The OCR also conducts periodic reviews of the policies and practices of recipients of HHS funds to determine whether they are in compliance with the law. Generally, the scope of the inquiry in a compliance review is broader than in a complaint investigation, although some of the same data and information are compiled. Since August 1996, when the Interethnic Provisions were signed into law, the OCR has initiated 29 compliance reviews of recipients in 19 States. Typically, compliance reviews investigate county- and local-level entities, and private agencies, as well as the State agency. As a result of this type of review, we have required States to take a variety of corrective actions, including making policy changes; disseminating information on policy changes to staff and private agencies involved in placement decisions; training placement supervisors and workers; monitoring future placement practices; collecting racial and ethnic data to assess recruitment and placement patterns; and educating prospective adoptive parents.

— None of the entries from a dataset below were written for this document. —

import Literature.Geometry.Riemannian.GreatSphereFibrationHomogeneous
import Literature.Geometry.Manifold.InverseFunctionTheorem
import HarnessLib

/-!
# The affine charts of the base of a great-sphere fibration (Hähl 1987, 2.9) are smooth immersions

Third file of the proof programme for the corrected form of
`Literature.Geometry.Riemannian.Hahl1987_greatSphereFibration_base_sphere` (H. Hähl, Results
Math. 12 (1987) 99–118, Prop. 4.7), after `GreatSphereFibrationSpread.lean` (2.1, set theory) and
`GreatSphereFibrationHomogeneous.lean` (the homogeneous extension `𝒫 = p ∘ unitVec` and the
kernel of its differential).

* `IsGreatSphereSubmersion d k p` bundles the standing hypotheses of Hähl's theorem in the form of
  the tree's fact: `p : S(E) → M` (`dim E = d + 1 = 2k`, `M` a `k`-manifold) is a `C^∞` surjective
  submersion all of whose fibres are great `(k-1)`-spheres `S(E) ∩ V`, `dim V = k` — by
  Ehresmann's theorem the same thing as Hähl's "locally trivial differentiable fibre bundle with
  total space `S²ᵏ⁻¹` whose fibres are great `(k-1)`-spheres" (p. 99).
* `baseChart p x₀ x J : ℝᵏ → M`, `c ↦ 𝒫 (x + J c)` — **Hähl's affine chart 2.9** of the base
  centred at the fibre of `x`, with coordinates in a fibre subspace `W = V_w` framed by a linear
  isomorphism `J : ℝᵏ ≃ W` (Hähl: `a ↦ U_a`, the fibre subspace through `(e, a)`; here `x` need not
  lie in a fibre subspace complementary to `W`, only `x ∉ W`, and `J` need not be isometric). It
  misses the point `∞ = p w` (`baseChart_ne`), is injective (`baseChart_injective`), attains every
  other point (`exists_baseChart_eq`, `range_baseChart`), is `C^∞` (`contMDiff_baseChart`), and —
  the new analytic content, from `ker d𝒫_v = V_{v/‖v‖}` — has injective differential everywhere
  (`mfderiv_baseChart_injective`), hence is a local diffeomorphism at every point by the inverse
  function theorem on manifolds (`isLocalDiffeomorphAt_baseChart`, tree theorem
  `Literature.Geometry.Manifold.isLocalDiffeomorphAt_of_mfderiv`) and an open map. This is Hähl's
  2.7/2.9 ("the base space … endowed with the differentiable structure which makes `ψ_∞`, `ψ₀`
  diffeomorphisms"; here the smooth structure of `M` is given and the charts are PROVED to be local
  diffeomorphisms onto the open set `M ∖ {∞}`).

Everything is proved; definitions: the hypothesis structure, the explicit chart, and its
differential as an equivalence. No named facts.

## References

* [Hahl1987] H. Hähl, Results Math. 12 (1987) 99–118 — §1 p. 99 (setting), 2.1, 2.7, 2.9.
* J. M. Lee, *Introduction to Smooth Manifolds* (2013), Thm. 4.5 (inverse function theorem).
-/

noncomputable section

open Set Function Module Submodule Metric
open scoped Manifold ContDiff Topology

namespace Literature.Geometry.Riemannian

variable {E : Type*} [NormedAddCommGroup E] [InnerProductSpace ℝ E] {M : Type*}

/-! ### The standing hypotheses -/

section Structure

variable (d k : ℕ) [Fact (finrank ℝ E = d + 1)] [TopologicalSpace M]
  [ChartedSpace (EuclideanSpace ℝ (Fin k)) M]

/-- **A smooth great-sphere fibration, as a surjective submersion.** `p : S(E) → M` is a `C^∞`
surjective submersion of the unit sphere of `E`, `dim E = 2k` (so `S(E) = S²ᵏ⁻¹`, of dimension
`d = 2k - 1`), onto the `k`-manifold `M`, each of whose fibres is a great `(k-1)`-sphere
`p ⁻¹' {p x} = S(E) ∩ V`, `dim V = k` (binder typed by the sphere). This is the hypothesis list of
the (corrected) tree fact `Hahl1987_greatSphereFibration_base_sphere` (`E = ℝ⁸`, `k = 4`); by
Ehresmann's theorem it is Hähl's "locally trivial differentiable fibre bundle with total space
`S²ⁿ⁻¹` whose fibres are great `(n-1)`-spheres" with base `B(π) ≅ M`. [cite: Hahl1987, §1 (p. 99) and Thm. 1.3] -/
structure IsGreatSphereSubmersion (p : sphere (0 : E) 1 → M) : Prop where
  /-- the total space has dimension `2k` -/
  finrank_eq : finrank ℝ E = 2 * k
  /-- `p` is smooth -/
  contMDiff : ContMDiff (𝓡 d) (𝓡 k) ∞ p
  /-- `p` is onto -/
  surjective : Surjective p
  /-- `p` is a submersion -/
  mfderiv_surjective : ∀ x, Surjective (mfderiv (𝓡 d) (𝓡 k) p x)
  /-- every fibre is a great sphere `S(E) ∩ V`, `dim V = k` -/
  exists_fibre : ∀ x, ∃ V : Submodule ℝ E, finrank ℝ V = k ∧
    p ⁻¹' {p x} = {y : sphere (0 : E) 1 | (y : E) ∈ V}

end Structure

variable {k : ℕ} {p : sphere (0 : E) 1 → M} {x₀ : sphere (0 : E) 1}

/-! ### The affine chart of the base -/

/-- **Hähl's affine chart of the base** (2.9), lifted through the homogeneous extension:
`baseChart p x₀ x J c = 𝒫 (x + J c) = p ((x + J c)/‖x + J c‖)`, the fibre through the point `x + J c`
of the affine subspace `x + W`, where `W = V_w` is a fibre subspace framed by `J : ℝᵏ ≃ W` and
`x ∉ W` (Hähl: `W = U∞ = {0} × ℝⁿ`, `x = (e, 0)`, chart `a ↦ U_a ∋ (e, a)`). Junk (the value `p x₀`)
only where `x + J c = 0`, which never happens for `x ∉ W`. [cite: Hahl1987, 2.9] -/
def baseChart (p : sphere (0 : E) 1 → M) (x₀ : sphere (0 : E) 1) (x : E) {w : sphere (0 : E) 1}
    (J : EuclideanSpace ℝ (Fin k) ≃L[ℝ] fibreSpan p w) (c : EuclideanSpace ℝ (Fin k)) : M :=
  coneExtension p x₀ (x + (J c : E))

variable {w : sphere (0 : E) 1} (J : EuclideanSpace ℝ (Fin k) ≃L[ℝ] fibreSpan p w) {x : E}

/-- Unfolding of the chart. [folklore] -/
theorem baseChart_apply (c : EuclideanSpace ℝ (Fin k)) :
    baseChart p x₀ x J c = coneExtension p x₀ (x + (J c : E)) := rfl

/-- The points `x + J c` of the affine subspace are non-zero when `x ∉ W`. [folklore] -/
theorem add_frame_ne_zero (hx : x ∉ fibreSpan p w) (c : EuclideanSpace ℝ (Fin k)) :
    x + (J c : E) ≠ 0 := by
  intro h
  apply hx
  have : x = -(J c : E) := eq_neg_of_add_eq_zero_left h
  rw [this]
  exact neg_mem (J c).2

/-- … and they do not lie in `W`. [folklore] -/
theorem add_frame_notMem (hx : x ∉ fibreSpan p w) (c : EuclideanSpace ℝ (Fin k)) :
    x + (J c : E) ∉ fibreSpan p w := by
  intro h
  apply hx
  simpa using sub_mem h (J c).2

/-- The differential of the affine map `c ↦ x + J c` is `J` (followed by the inclusion of `W`).
[folklore] -/
theorem mfderiv_add_frame (x : E) (c : EuclideanSpace ℝ (Fin k)) :
    mfderiv 𝓘(ℝ, EuclideanSpace ℝ (Fin k)) 𝓘(ℝ, E)
        (fun c : EuclideanSpace ℝ (Fin k) => x + ((J c : fibreSpan p w) : E)) c =
      (fibreSpan p w).subtypeL.comp J.toContinuousLinearMap := by
  have h : HasFDerivAt (fun c : EuclideanSpace ℝ (Fin k) => x + ((J c : fibreSpan p w) : E))
      ((fibreSpan p w).subtypeL.comp J.toContinuousLinearMap) c :=
    (((fibreSpan p w).subtypeL.comp J.toContinuousLinearMap).hasFDerivAt).const_add x
  rw [mfderiv_eq_fderiv, h.fderiv]
/-- **Conjugation**: for an isometry `g` with `g g' = 1`, `g T(u, w, z) g' = T(g u, g w, z)`.
[cite: Dieudonne1971GroupesClassiques, Chap. II §5] -/
theorem conj_root (B : V →ₛₗ[σ] V →ₗ[K] K) (g g' : Module.End K V) (hg : ∀ x y, B (g x) (g y) = B x y)
    (hgg' : g * g' = 1) (u w : V) (z : K) :
    g * ((1 : Module.End K V) + (B u).smulRight w + (z • B u - B w).smulRight u) * g' =
      (1 : Module.End K V) + (B (g u)).smulRight (g w) + (z • B (g u) - B (g w)).smulRight (g u) := by
  ext y
  have hy : g (g' y) = y := by rw [← Module.End.mul_apply, hgg', Module.End.one_apply]
  rw [Module.End.mul_apply, Module.End.mul_apply, root_apply, root_apply, map_add, map_add, map_smul, map_smul, hy]
  have h1 : B u (g' y) = B (g u) y := by conv_rhs => rw [← hy]; rw [hg]
  have h2 : B w (g' y) = B (g w) y := by conv_rhs => rw [← hy]; rw [hg]
  rw [h1, h2]

/-- **Inverse**: `T(u, w, z) T(u, −w, σ z) = 1` for an admissible `(w, z)`. [folklore] -/
private theorem root_mul_root_neg (B : V →ₛₗ[σ] V →ₗ[K] K) (hB : ∀ x y, σ (B x y) = B y x) (u w : V) (z : K)
    (hu : B u u = 0) (huw : B u w = 0) (hz : z + σ z + B w w = 0) :
    ((1 : Module.End K V) + (B u).smulRight w + (z • B u - B w).smulRight u) *
        ((1 : Module.End K V) + (B u).smulRight (-w) + (σ z • B u - B (-w)).smulRight u) = 1 := by
  rw [root_mul_root B hB u w (-w) z (σ z) hu huw (by rw [map_neg, huw, neg_zero])]
  have h0 : z + σ z - B w (-w) = 0 := by rw [map_neg, sub_neg_eq_add]; exact hz
  ext y
  rw [root_apply, Module.End.one_apply, add_neg_cancel, h0, map_zero, LinearMap.zero_apply, zero_mul, sub_zero,
    smul_zero, zero_smul, add_zero, add_zero]

/-! ## §5 Hyperbolic pairs: decomposition along `e, f` and the pointwise-fixed complement -/

/-- `B f e = −θ₀`. [folklore] -/
private theorem apply_fe (B : V →ₛₗ[σ] V →ₗ[K] K) (hB : ∀ x y, σ (B x y) = B y x) {e f : V} {θ₀ : K}
    (hef : B e f = θ₀) (hθ : σ θ₀ = -θ₀) : B f e = -θ₀ := by rw [← hB e f, hef, hθ]

/-- **Decomposition**: `y + (B f y / θ₀) e − (B e y / θ₀) f` is orthogonal to `e` and to `f`. [folklore] -/
private theorem proj_orth (B : V →ₛₗ[σ] V →ₗ[K] K) (hB : ∀ x y, σ (B x y) = B y x) {e f : V} {θ₀ : K}
    (he : B e e = 0) (hf : B f f = 0) (hef : B e f = θ₀) (hθ : σ θ₀ = -θ₀) (hθ0 : θ₀ ≠ 0) (y : V) :
    B e (y + (B f y * θ₀⁻¹) • e - (B e y * θ₀⁻¹) • f) = 0 ∧
      B f (y + (B f y * θ₀⁻¹) • e - (B e y * θ₀⁻¹) • f) = 0 := by
  have hfe := apply_fe B hB hef hθ
  constructor
  · rw [map_sub, map_add, apply_smul_right, apply_smul_right, he, hef, mul_zero, add_zero,
      inv_mul_cancel_right₀ hθ0, sub_self]
  · rw [map_sub, map_add, apply_smul_right, apply_smul_right, hf, hfe, mul_zero, sub_zero, mul_neg,
      inv_mul_cancel_right₀ hθ0, add_neg_cancel]

/-- **Extensionality along a hyperbolic pair**: two endomorphisms agreeing on `e`, on `f` and on `{e, f}^⊥`
are equal. [folklore] -/
private theorem ext_of_pair (B : V →ₛₗ[σ] V →ₗ[K] K) (hB : ∀ x y, σ (B x y) = B y x) {e f : V} {θ₀ : K}
    (he : B e e = 0) (hf : B f f = 0) (hef : B e f = θ₀) (hθ : σ θ₀ = -θ₀) (hθ0 : θ₀ ≠ 0)
    (T₁ T₂ : Module.End K V) (h₁ : T₁ e = T₂ e) (h₂ : T₁ f = T₂ f)
    (h₃ : ∀ w, B e w = 0 → B f w = 0 → T₁ w = T₂ w) : T₁ = T₂ := by
  ext y
  obtain ⟨h1, h2⟩ := proj_orth B hB he hf hef hθ hθ0 y
  have hw := h₃ _ h1 h2
  rw [map_sub, map_add, map_smul, map_smul, map_sub, map_add, map_smul, map_smul, h₁, h₂] at hw
  calc T₁ y = (T₁ y + (B f y * θ₀⁻¹) • T₂ e - (B e y * θ₀⁻¹) • T₂ f) - (B f y * θ₀⁻¹) • T₂ e +
      (B e y * θ₀⁻¹) • T₂ f := by abel
    _ = (T₂ y + (B f y * θ₀⁻¹) • T₂ e - (B e y * θ₀⁻¹) • T₂ f) - (B f y * θ₀⁻¹) • T₂ e +
      (B e y * θ₀⁻¹) • T₂ f := by rw [hw]
    _ = T₂ y := by abel

/-- **The complement `{e, f}^⊥` is non-degenerate**: a vector orthogonal to `e`, `f` and to `{e, f}^⊥` is `0`
(`B` non-degenerate). [folklore] -/
private theorem eq_zero_of_orth (B : V →ₛₗ[σ] V →ₗ[K] K) (hB : ∀ x y, σ (B x y) = B y x)
    (hBnd : ∀ x, (∀ y, B x y = 0) → x = 0) {e f : V} {θ₀ : K}
    (he : B e e = 0) (hf : B f f = 0) (hef : B e f = θ₀) (hθ : σ θ₀ = -θ₀) (hθ0 : θ₀ ≠ 0)
    (x : V) (hxe : B e x = 0) (hxf : B f x = 0) (hx : ∀ w, B e w = 0 → B f w = 0 → B x w = 0) : x = 0 := by
  refine hBnd x fun y => ?_
  obtain ⟨h1, h2⟩ := proj_orth B hB he hf hef hθ hθ0 y
  have hw := hx _ h1 h2
  rw [map_sub, map_add, apply_smul_right, apply_smul_right, apply_eq_zero_comm B hB hxe,
    apply_eq_zero_comm B hB hxf, mul_zero, mul_zero, add_zero, sub_zero] at hw
  exact hw

/-- A vector orthogonal to `{e, f}^⊥` lies in the span of `e, f`: `x = −(B f x/θ₀) e + (B e x/θ₀) f`. [folklore] -/
private theorem eq_pair_of_orth (B : V →ₛₗ[σ] V →ₗ[K] K) (hB : ∀ x y, σ (B x y) = B y x)
    (hBnd : ∀ x, (∀ y, B x y = 0) → x = 0) {e f : V} {θ₀ : K}
    (he : B e e = 0) (hf : B f f = 0) (hef : B e f = θ₀) (hθ : σ θ₀ = -θ₀) (hθ0 : θ₀ ≠ 0) (x : V)
    (hx : ∀ w, B e w = 0 → B f w = 0 → B x w = 0) :
    x = (-(B f x * θ₀⁻¹)) • e + (B e x * θ₀⁻¹) • f := by
  obtain ⟨h1, h2⟩ := proj_orth B hB he hf hef hθ hθ0 x
  have h0 := eq_zero_of_orth B hB hBnd he hf hef hθ hθ0 _ h1 h2 fun w hw1 hw2 => by
    rw [map_sub, map_add, LinearMap.sub_apply, LinearMap.add_apply, LinearMap.map_smulₛₗ,
      LinearMap.map_smulₛₗ, LinearMap.smul_apply, LinearMap.smul_apply, hx w hw1 hw2, hw1, hw2, smul_zero,
      smul_zero, add_zero, sub_zero]
  calc x = (x + (B f x * θ₀⁻¹) • e - (B e x * θ₀⁻¹) • f) - (B f x * θ₀⁻¹) • e + (B e x * θ₀⁻¹) • f := by abel
    _ = (-(B f x * θ₀⁻¹)) • e + (B e x * θ₀⁻¹) • f := by rw [h0, zero_sub, neg_smul]

/-! ### Dilations `D(α)`: `e ↦ α e`, `f ↦ (σα)⁻¹ f`, identity on `{e, f}^⊥` -/

/-- `D(α) y = y + ((1 − α) θ₀⁻¹ B f y) • e + (((σα)⁻¹ − 1) θ₀⁻¹ B e y) • f`. [folklore] -/
private theorem dil_apply (B : V →ₛₗ[σ] V →ₗ[K] K) (e f : V) (θ₀ α : K) (y : V) :
    ((1 : Module.End K V) + ((1 - α) * θ₀⁻¹) • (B f).smulRight e + (((σ α)⁻¹ - 1) * θ₀⁻¹) • (B e).smulRight f) y
      = y + ((1 - α) * θ₀⁻¹ * B f y) • e + (((σ α)⁻¹ - 1) * θ₀⁻¹ * B e y) • f := by
  simp only [LinearMap.add_apply, Module.End.one_apply, LinearMap.smul_apply, LinearMap.smulRight_apply,
    smul_smul]

/-- `D(α) e = α • e`. [folklore] -/
private theorem dil_apply_e (B : V →ₛₗ[σ] V →ₗ[K] K) (hB : ∀ x y, σ (B x y) = B y x) {e f : V} {θ₀ : K}
    (he : B e e = 0) (hef : B e f = θ₀) (hθ : σ θ₀ = -θ₀) (hθ0 : θ₀ ≠ 0) (α : K) :
    ((1 : Module.End K V) + ((1 - α) * θ₀⁻¹) • (B f).smulRight e + (((σ α)⁻¹ - 1) * θ₀⁻¹) • (B e).smulRight f) e
      = α • e := by
  rw [dil_apply, he, apply_fe B hB hef hθ, mul_zero, zero_smul, add_zero, mul_neg, inv_mul_cancel_right₀ hθ0]
  nth_rw 1 [← one_smul K e]
  rw [← add_smul]
  congr 1
  ring

/-- `D(α) f = (σα)⁻¹ • f`. [folklore] -/
private theorem dil_apply_f (B : V →ₛₗ[σ] V →ₗ[K] K) {e f : V} {θ₀ : K} (hf : B f f = 0) (hef : B e f = θ₀)
    (hθ0 : θ₀ ≠ 0) (α : K) :
    ((1 : Module.End K V) + ((1 - α) * θ₀⁻¹) • (B f).smulRight e + (((σ α)⁻¹ - 1) * θ₀⁻¹) • (B e).smulRight f) f
      = (σ α)⁻¹ • f := by
  rw [dil_apply, hf, hef, mul_zero, zero_smul, add_zero, inv_mul_cancel_right₀ hθ0]
  nth_rw 1 [← one_smul K f]
  rw [← add_smul, add_sub_cancel]

/-- `D(α) w = w` for `w ⊥ e, f`. [folklore] -/
private theorem dil_apply_of_orth (B : V →ₛₗ[σ] V →ₗ[K] K) (e f : V) (θ₀ α : K) {w : V} (hw1 : B e w = 0)
    (hw2 : B f w = 0) :
    ((1 : Module.End K V) + ((1 - α) * θ₀⁻¹) • (B f).smulRight e + (((σ α)⁻¹ - 1) * θ₀⁻¹) • (B e).smulRight f) w
      = w := by
  rw [dil_apply, hw1, hw2, mul_zero, mul_zero, zero_smul, zero_smul, add_zero, add_zero]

Looking to the Future: Changing Front-line Practice

We have accomplished much in the past few years. We have changed the law and the policy framework in which decisions are made about individual children so that decisions can be made truly on the basis of individual children's needs, and not on blanket assumptions about race. We have also taken important steps in educating and re-training administrators and workers in the States. Building on these actions, our work in the coming years will focus on affecting change in front-line practice all across the country. Decisions about placing children in specific foster or adoptive homes are made by literally thousands of social workers in both public and private agencies and by juvenile or family court judges. Clearly, reaching all of these individuals is beyond the ability of one Federal agency acting alone. Therefore, we will be reaching out to work collaboratively with State agencies, universities, professional organizations and others to ensure that all of these individuals understand and follow the law.

This work is tremendously important if we are to give the thousands of children awaiting adoptive homes a chance to begin new lives, as part of a new family. As challenging as this work will be, we are committed to continuing to bring the vision of the Multiethnic Placement Act, as amended, into reality.

Thank you for the opportunity to testify before the Subcommittee. I would be pleased to answer any questions you may have.